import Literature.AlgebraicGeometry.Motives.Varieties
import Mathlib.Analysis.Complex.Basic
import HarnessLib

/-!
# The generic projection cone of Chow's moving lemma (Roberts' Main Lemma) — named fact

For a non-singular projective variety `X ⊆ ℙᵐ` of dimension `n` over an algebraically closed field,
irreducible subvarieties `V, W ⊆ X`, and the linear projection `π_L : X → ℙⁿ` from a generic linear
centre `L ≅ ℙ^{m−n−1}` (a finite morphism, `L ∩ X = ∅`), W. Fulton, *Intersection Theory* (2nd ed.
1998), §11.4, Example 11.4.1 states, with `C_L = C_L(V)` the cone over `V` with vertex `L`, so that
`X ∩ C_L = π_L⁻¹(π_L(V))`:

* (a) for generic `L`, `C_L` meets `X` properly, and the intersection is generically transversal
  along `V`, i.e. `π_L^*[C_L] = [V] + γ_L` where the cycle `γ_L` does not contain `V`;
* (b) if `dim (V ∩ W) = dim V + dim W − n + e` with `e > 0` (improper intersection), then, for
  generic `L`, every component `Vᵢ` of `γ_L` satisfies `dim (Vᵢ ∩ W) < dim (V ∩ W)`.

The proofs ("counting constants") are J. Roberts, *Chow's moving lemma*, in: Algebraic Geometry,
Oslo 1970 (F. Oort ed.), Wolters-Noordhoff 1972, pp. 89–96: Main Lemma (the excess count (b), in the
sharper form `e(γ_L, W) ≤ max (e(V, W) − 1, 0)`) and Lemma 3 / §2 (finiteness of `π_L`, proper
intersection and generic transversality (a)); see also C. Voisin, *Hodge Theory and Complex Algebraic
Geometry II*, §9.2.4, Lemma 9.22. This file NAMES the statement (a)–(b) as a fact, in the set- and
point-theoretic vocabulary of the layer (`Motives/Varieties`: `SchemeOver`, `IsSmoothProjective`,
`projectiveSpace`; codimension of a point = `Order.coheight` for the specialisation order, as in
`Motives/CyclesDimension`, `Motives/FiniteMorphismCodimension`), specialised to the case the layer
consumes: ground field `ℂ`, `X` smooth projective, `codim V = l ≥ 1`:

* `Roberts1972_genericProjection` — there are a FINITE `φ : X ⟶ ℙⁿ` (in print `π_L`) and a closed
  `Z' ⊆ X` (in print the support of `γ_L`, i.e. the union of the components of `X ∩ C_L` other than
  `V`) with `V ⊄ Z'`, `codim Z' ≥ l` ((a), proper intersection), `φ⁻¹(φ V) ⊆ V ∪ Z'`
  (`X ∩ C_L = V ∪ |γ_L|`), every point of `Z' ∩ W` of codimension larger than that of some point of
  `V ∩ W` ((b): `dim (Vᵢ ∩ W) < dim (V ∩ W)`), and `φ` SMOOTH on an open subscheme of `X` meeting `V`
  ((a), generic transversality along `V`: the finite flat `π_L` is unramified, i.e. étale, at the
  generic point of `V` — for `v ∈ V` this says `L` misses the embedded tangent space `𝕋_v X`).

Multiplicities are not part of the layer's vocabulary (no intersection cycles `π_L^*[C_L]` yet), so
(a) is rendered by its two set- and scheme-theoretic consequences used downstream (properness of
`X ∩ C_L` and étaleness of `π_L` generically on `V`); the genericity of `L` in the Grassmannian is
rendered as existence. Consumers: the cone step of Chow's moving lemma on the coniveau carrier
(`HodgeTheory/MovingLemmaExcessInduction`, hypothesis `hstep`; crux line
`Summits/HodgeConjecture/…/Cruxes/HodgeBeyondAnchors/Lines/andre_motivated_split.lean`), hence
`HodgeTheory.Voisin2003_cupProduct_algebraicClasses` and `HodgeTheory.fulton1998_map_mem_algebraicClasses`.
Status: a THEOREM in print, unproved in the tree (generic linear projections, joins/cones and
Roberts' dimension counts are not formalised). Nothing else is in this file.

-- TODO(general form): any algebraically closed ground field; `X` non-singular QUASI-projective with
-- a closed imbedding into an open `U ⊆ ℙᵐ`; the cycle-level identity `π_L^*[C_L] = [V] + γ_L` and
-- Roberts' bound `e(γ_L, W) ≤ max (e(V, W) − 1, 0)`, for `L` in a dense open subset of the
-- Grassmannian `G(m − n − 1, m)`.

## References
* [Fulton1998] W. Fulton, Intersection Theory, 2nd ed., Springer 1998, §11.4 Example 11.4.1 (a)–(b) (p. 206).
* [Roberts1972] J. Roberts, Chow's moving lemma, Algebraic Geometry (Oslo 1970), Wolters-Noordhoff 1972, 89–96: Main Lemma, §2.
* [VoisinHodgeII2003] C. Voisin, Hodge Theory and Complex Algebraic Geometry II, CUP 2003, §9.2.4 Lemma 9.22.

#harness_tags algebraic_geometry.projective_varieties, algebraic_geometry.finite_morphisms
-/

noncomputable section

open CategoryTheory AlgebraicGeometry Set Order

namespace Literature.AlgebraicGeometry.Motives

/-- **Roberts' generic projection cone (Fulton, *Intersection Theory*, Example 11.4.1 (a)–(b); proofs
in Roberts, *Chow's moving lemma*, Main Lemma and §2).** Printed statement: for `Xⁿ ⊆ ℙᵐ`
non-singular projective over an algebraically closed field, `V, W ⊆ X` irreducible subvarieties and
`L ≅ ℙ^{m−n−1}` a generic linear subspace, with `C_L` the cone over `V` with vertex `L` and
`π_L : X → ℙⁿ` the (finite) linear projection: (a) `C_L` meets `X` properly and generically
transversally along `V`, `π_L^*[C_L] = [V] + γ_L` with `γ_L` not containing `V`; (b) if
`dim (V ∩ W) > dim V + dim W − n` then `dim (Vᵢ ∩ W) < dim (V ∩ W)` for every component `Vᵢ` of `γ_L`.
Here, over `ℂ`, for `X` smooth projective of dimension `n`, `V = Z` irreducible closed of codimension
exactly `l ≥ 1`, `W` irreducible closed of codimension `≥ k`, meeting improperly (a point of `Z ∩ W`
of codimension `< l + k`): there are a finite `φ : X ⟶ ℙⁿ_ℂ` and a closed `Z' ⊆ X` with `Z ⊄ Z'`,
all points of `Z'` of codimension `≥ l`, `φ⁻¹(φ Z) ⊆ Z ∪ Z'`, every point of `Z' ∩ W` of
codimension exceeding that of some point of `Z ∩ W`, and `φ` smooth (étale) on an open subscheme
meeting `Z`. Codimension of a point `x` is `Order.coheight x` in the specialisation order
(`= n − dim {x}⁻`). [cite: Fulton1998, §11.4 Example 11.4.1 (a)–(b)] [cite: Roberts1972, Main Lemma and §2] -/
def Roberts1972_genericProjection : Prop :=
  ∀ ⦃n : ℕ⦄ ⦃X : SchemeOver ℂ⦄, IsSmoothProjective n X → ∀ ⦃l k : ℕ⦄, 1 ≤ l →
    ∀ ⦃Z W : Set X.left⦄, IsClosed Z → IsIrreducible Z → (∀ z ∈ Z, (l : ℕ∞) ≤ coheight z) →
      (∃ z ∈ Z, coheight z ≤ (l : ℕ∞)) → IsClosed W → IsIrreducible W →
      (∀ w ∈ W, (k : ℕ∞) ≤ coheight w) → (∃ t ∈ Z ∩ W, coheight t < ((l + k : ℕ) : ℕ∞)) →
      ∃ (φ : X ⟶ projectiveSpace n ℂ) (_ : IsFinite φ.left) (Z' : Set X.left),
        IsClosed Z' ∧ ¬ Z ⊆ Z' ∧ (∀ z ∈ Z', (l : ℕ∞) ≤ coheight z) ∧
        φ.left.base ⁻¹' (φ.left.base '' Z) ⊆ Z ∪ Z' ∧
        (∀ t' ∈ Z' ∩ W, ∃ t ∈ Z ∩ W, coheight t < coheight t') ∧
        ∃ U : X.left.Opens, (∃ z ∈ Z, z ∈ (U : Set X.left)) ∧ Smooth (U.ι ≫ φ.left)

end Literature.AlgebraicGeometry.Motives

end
#####
PROBLEM REQUIREMENTS
Wherever the line holding "than that of some point of" falls in the entries above, copy exactly from it through the line holding "2003, §9.2.4 Lemma 9.22.", inclusive, and add nothing.

RESULT OF THE EXERCISE
  (`X ∩ C_L = V ∪ |γ_L|`), every point of `Z' ∩ W` of codimension larger than that of some point of
  `V ∩ W` ((b): `dim (Vᵢ ∩ W) < dim (V ∩ W)`), and `φ` SMOOTH on an open subscheme of `X` meeting `V`
  ((a), generic transversality along `V`: the finite flat `π_L` is unramified, i.e. étale, at the
  generic point of `V` — for `v ∈ V` this says `L` misses the embedded tangent space `𝕋_v X`).

Multiplicities are not part of the layer's vocabulary (no intersection cycles `π_L^*[C_L]` yet), so
(a) is rendered by its two set- and scheme-theoretic consequences used downstream (properness of
`X ∩ C_L` and étaleness of `π_L` generically on `V`); the genericity of `L` in the Grassmannian is
rendered as existence. Consumers: the cone step of Chow's moving lemma on the coniveau carrier
(`HodgeTheory/MovingLemmaExcessInduction`, hypothesis `hstep`; crux line
`Summits/HodgeConjecture/…/Cruxes/HodgeBeyondAnchors/Lines/andre_motivated_split.lean`), hence
`HodgeTheory.Voisin2003_cupProduct_algebraicClasses` and `HodgeTheory.fulton1998_map_mem_algebraicClasses`.
Status: a THEOREM in print, unproved in the tree (generic linear projections, joins/cones and
Roberts' dimension counts are not formalised). Nothing else is in this file.

-- TODO(general form): any algebraically closed ground field; `X` non-singular QUASI-projective with
-- a closed imbedding into an open `U ⊆ ℙᵐ`; the cycle-level identity `π_L^*[C_L] = [V] + γ_L` and
-- Roberts' bound `e(γ_L, W) ≤ max (e(V, W) − 1, 0)`, for `L` in a dense open subset of the
-- Grassmannian `G(m − n − 1, m)`.

## References
* [Fulton1998] W. Fulton, Intersection Theory, 2nd ed., Springer 1998, §11.4 Example 11.4.1 (a)–(b) (p. 206).
* [Roberts1972] J. Roberts, Chow's moving lemma, Algebraic Geometry (Oslo 1970), Wolters-Noordhoff 1972, 89–96: Main Lemma, §2.
* [VoisinHodgeII2003] C. Voisin, Hodge Theory and Complex Algebraic Geometry II, CUP 2003, §9.2.4 Lemma 9.22.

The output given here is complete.